Not really, currently. Technically, the info is encoded in the version vector, but you’d need to compare with the previous version to see who changed it last and it may still be ambiguous.
It would require a protocol change, basically adding a field to carry around last-changed-by per file. It’s not impossible, but this is the first I’ve heard about it so it hasn’t been considered yet.
there will be collaborative editing of files in a shared folder.
and the idea is to have a system similar to git — but without requiring contributing users to know about git / or to know how to use it.
all the user does is edit and save files, which are then synced to the shared folder. a piece of software monitors that folder, and keeps track of changes (e.g. logs it to a database, creates a git commit, or similar). and for that it would be nice to know who made those changes.

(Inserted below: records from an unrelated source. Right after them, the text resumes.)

import Summits.KontsevichZagierPeriods.KontsevichZagierPeriods.Theses.AbelContraction

/-!
# Route AbelContraction — `DimensionOneGlue` (item stmt-KontsevichZagierPeriods-14404)

Pure-logic glue to the rank-0 target of route AbelContraction:
`PlanarAreas → AreasToArcs → ReductionToDimensionOne → RealArcKernel`.

Given a subgroup `R ≥ KZ.relations`, `AreasToArcs` applied to `PlanarAreas` makes every
equal-valued pair of one-dimensional representations `KZ.Equivalent`, i.e. puts `[r] − [r′]`
inside `KZ.relations ≤ R`; `ReductionToDimensionOne` then puts `ker KZ.eval` inside `R`.
The sector hypothesis of `RealArcKernel` is not consumed.
-/

namespace Summit.KontsevichZagierPeriods.AbelContraction

/-- **DimensionOneGlue** (item stmt-KontsevichZagierPeriods-14404 of route AbelContraction):
`PlanarAreas → AreasToArcs → ReductionToDimensionOne → RealArcKernel`.
Pure logic: for `R ≥ KZ.relations`, `AreasToArcs PlanarAreas r r' hv : KZ.Equivalent r r'`
unfolds to `KZ.of r - KZ.of r' ∈ KZ.relations`, hence lies in `R`, which is exactly the
one-dimensional-pairs hypothesis of `ReductionToDimensionOne`; its conclusion is the conclusion
of `RealArcKernel` (whose sector hypothesis is discarded). -/
theorem dimensionOneGlue_proof :
    Summit.KontsevichZagierPeriods.KontsevichZagierPeriods.Theses.AbelContraction.DimensionOneGlue := by
  unfold Summit.KontsevichZagierPeriods.KontsevichZagierPeriods.Theses.AbelContraction.DimensionOneGlue
  intro hP hT hRed R hR _ x hx
  exact hRed R hR (fun r r' hv => hR (hT hP r r' hv)) x hx

end Summit.KontsevichZagierPeriods.AbelContraction
/-!
# Birth skeleton (BC3), line `birth` — crux `SteinHost.HostStein` (item stmt-SmoothPoincare4-19247, rev 1: embedding form)

Route `route-SmoothPoincare4-SteinHost` ("fake balls in a Stein host"), rank-3 crux
`Summit.SmoothPoincare4.SmoothPoincare4.Theses.SteinHost.HostStein` — THE CRUX, verbatim the route decl:

> for every smooth homotopy 4-sphere `M` (the bare binders of `SmoothPoincare4`: Hausdorff, second countable,
> `C^∞` atlas on `𝓡 4`, `e : M ≃ₕ S⁴`) there are a point `p : M`, a compact Hausdorff second-countable `C^∞`
> 4-manifold with boundary `X` (model `𝓡∂ 4`) admitting a Stein structure (`IsSteinDomain X`) and a smooth
> embedding `f : M ∖ {p} ↪ X` (`Manifold.IsSmoothEmbedding (𝓡 4) (𝓡∂ 4) ∞ f` on the open submanifold `{p}ᶜ`).

This file supersedes the rev-0 skeleton of the same name (written for the retired connected-sum form of the item,
stmt-SmoothPoincare4-18229, whose stub B concluded `IsConnectedSum … X₀ M P`; that conclusion no longer matches the
route decl).  The LINE is unchanged — **Legendrian surgery on the fake ball** — and so is its load-bearing stub A;
only the topological seam (stub B) is re-cut to land in the embedding form the glue `closes` consumes.

THE LINE.  Remove a coordinate disc from `M`: by the tree THEOREM
`Literature.Topology.FourManifolds.exists_isBoundaryGluing_closedBall` (Milnor 1963 §3; proved, no `sorry`)
`M = 𝔻⁴ ∪_φ W` for a compact 4-manifold with boundary `W` ("the fake ball of `M`": contractible, `∂W ≅ S³`,
`W ≅ 𝔻⁴ ⟺ M ≅ S⁴` by Palais–Cerf), a boundary datum `bW` and a diffeomorphism `φ : S³ ≅ ∂W`.  A Stein host is
produced the one way compact Stein surfaces are ever produced — as a Legendrian 2-handlebody (Eliashberg 1990 /
Gompf 1998 Thm. 1.3; tree: `IsSteinDomain.isHandlebodyOfIndexLE_two`, `Gompf1998_thm13_twoHandles`): attach
finitely many 2-handles to `∂W` so that `P = W ∪ H² ∪ ⋯ ∪ H²` is a compact Stein domain (STUB A, the bet), and
embed the punctured sphere `M ∖ {centre of the disc} ≅ Int W ⊆ W ∖ ⋃ (attaching circles) ↪ P` (STUB B, collars).

* STUB A `stub_fakeBallTwoHandlesStein` — THE BET, load-bearing and hardest (open-problem sized; verbatim the
  registered rev-0 stub): for every presentation `M = 𝔻⁴ ∪_φ W` of a homotopy 4-sphere, some simultaneous
  attachment `P` of finitely many 2-handles to `W` (`HandleAttachingMap 3 2 W`,
  `HandleAttachingMap.IsMultiAttachment h (𝓡∂ 4) P`, Kosinski VI §6) is a compact Stein domain
  (`IsSteinDomain P`).  Kirby-calculus form: for some framed link `L ⊂ ∂W ≅ S³`, `W ∪_L 2-handles` admits a
  Legendrian (`tb − 1`) handle presentation.  Known: 0-framed Hopf links reach `♮k (S²×S²)°` (Wall 1964), which is
  NOT Stein (square-zero spheres violate the Lisca–Matić adjunction bound), so the content is exactly to trade
  Wall's hyperbolic pairs for Legendrian-realisable framings; the cork theorem localises the bet to one
  contractible Akbulut–Matveyev piece.  NOT the crux: it produces no embedding of the punctured sphere and says
  nothing about hosts whose complement has 1- or 3-handles; it yields `HostStein` only through STUB B.  NOT the
  summit: a Stein `P ⊇ W` does not make `W` a ball (no gauge / Stein invariant sees a homotopy-sphere summand,
  `GaugeSumBarrierFour`).  Why it might fail: every 2-handle cobordism on a fake ball might be forced to contain an
  essential sphere violating Stein adjunction — itself a new SPC4-detecting phenomenon.
* STUB B `stub_puncturedIntoAttachment` — classical differential topology, NOT in the tree (size L): if the
  compact boundaryless 4-manifold `M` is `𝔻⁴ ∪_φ W` and `P` carries a simultaneous attachment of finitely many
  2-handles to `W`, then for some `p : M` the punctured manifold `M ∖ {p}` smoothly embeds in `P`
  (`(𝓡 4) → (𝓡∂ 4)` embedding of the open submanifold `{p}ᶜ`).  Intended witness: `p` = the image of the
  centre of `𝔻⁴`; `M ∖ {p} = W ∪_φ (𝔻⁴ ∖ 0) ≅ W ∪_{∂W} (∂W × [0, 1)) ≅ Int W` (punctured disc = external collar;
  collar theorem `BoundaryData.nonempty_collar` + uniqueness of gluings `nonempty_diffeomorph_of_isBoundaryGluing`),
  and `Int W ⊆ W ∖ ⋃ᵢ hᵢ(S¹)` (attaching circles lie on `∂W`, `HandleAttachingMap.core_subset_boundary`) is carried
  into `P` by the piece embedding `jA` of `IsMultiAttachment`.  Sources: Hirsch 1976 §4.6 and §8.2; Kosinski 1993
  VI §§1, 6; Milnor 1965 §1.  NOT the crux / summit: no Stein content at all.  Why it might fail as typed: only
  through a mismatch of the relational gluing predicates (`IsBoundaryGluing` / `IsMultiAttachment` collars), not
  mathematically; no hypothesis is vacuous (`M = S⁴`, `W = 𝔻⁴`, `ι = ∅`, `P = W` instantiates everything).

COMPOSITION (kernel-checked, no `sorry` outside the two stubs):
`HostStein_of : Registered.stub_fakeBallTwoHandlesStein → Registered.stub_puncturedIntoAttachment → SteinHost.HostStein`
— the crux BY NAME: at `(M, e)`, `M` is compact (`compactSpace_of_homotopyEquiv_sphere_four_holds`) and non-empty
(path connected, `pathConnectedSpace_of_homotopyEquiv`), so `exists_isBoundaryGluing_closedBall` gives `(W, bW, φ)`;
STUB A gives the Stein 2-handle attachment `P`; STUB B gives `p` and the embedding `M ∖ {p} ↪ P`; done.  The
`Registered.stub_*` abbreviations are the stub statements keyed by name (same pattern as the registered skeleton of
the sibling crux `SteinSchoenflies`), and the closing `example : SteinHost.HostStein` wires the two sorried stubs in.

DISPROOF USED: none exists — `ledger crux ls stmt-SmoothPoincare4-19247` lists no `Disproof.lean` (2026-08-17T18:45Z)
and `ledger negatives --problem SmoothPoincare4` lists 0 refuted statements: no `_false_without_` obstruction to
honour, no landed Negative lemma to check the stubs against.  Load-bearing hypotheses honoured: `M ≃ₕ S⁴` enters
only STUB A, rightly — for a general closed `M` the analogue of STUB A (indeed of the crux) is false: `ℂℙ² ∖ pt`,
`ℂℙ²bar ∖ pt`, `S²×S² ∖ pt` contain homologically essential spheres of square `≥ -1`, which the adjunction inequality
excludes from every Stein surface (Lisca–Matić; Akbulut–Matveyev 1998); the Stein conclusion is produced only by
STUB A, and STUB B is pure topology valid for every closed `M`.

BARRIERS (route header technique_class stein-host / stein-inertness; catalogue `Literature/Barriers/SmoothPoincare4/`):
`OpenAnalogueBarrierFour` — respected: nothing is inferred from the open manifold `M ∖ {p}` alone; it is only the
object EMBEDDED, the recogniser lives in the sibling crux.  `StableBarrierFour` / `OneStabilisationBarrier` — evaded
by design: STUB A must avoid `S²×S²` summands (Wall's stabilisation is the non-Stein baseline).
`HCobordismBarrierFour` / `TopologicalBarrierFour` — not engaged (`P` is h-cobordant rel ∂ to the same handles on
`𝔻⁴`; Stein-ness is not an h-cobordism invariant — Akbulut–Yasui corks — so STUB A sits outside those classes).
`GaugeSumBarrierFour` — not engaged (no invariant is evaluated); `TwistedSphereBarrierFour`,
`RelativeContractibleBarrierFour` — not engaged here (no recognition step in this crux).
-/

noncomputable section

But that’s only the last change, you cannot rely to capture all changes (hence all history), as some two nodes might do edits offline away from everyone else, and once they come back online it would look like the whole change was introduced by one node, where in reality it could have been introduced by both in potentially multiple occourances.
true. but this whole setup is going to be a tradeoff between ease of use and accuracy anyway.
the number of users (working on the same file at the same time), as well as the frequency of activity overall is going to be relatively low. also, people are likely to be online most of the time, that’s why I’m willing to take that risk.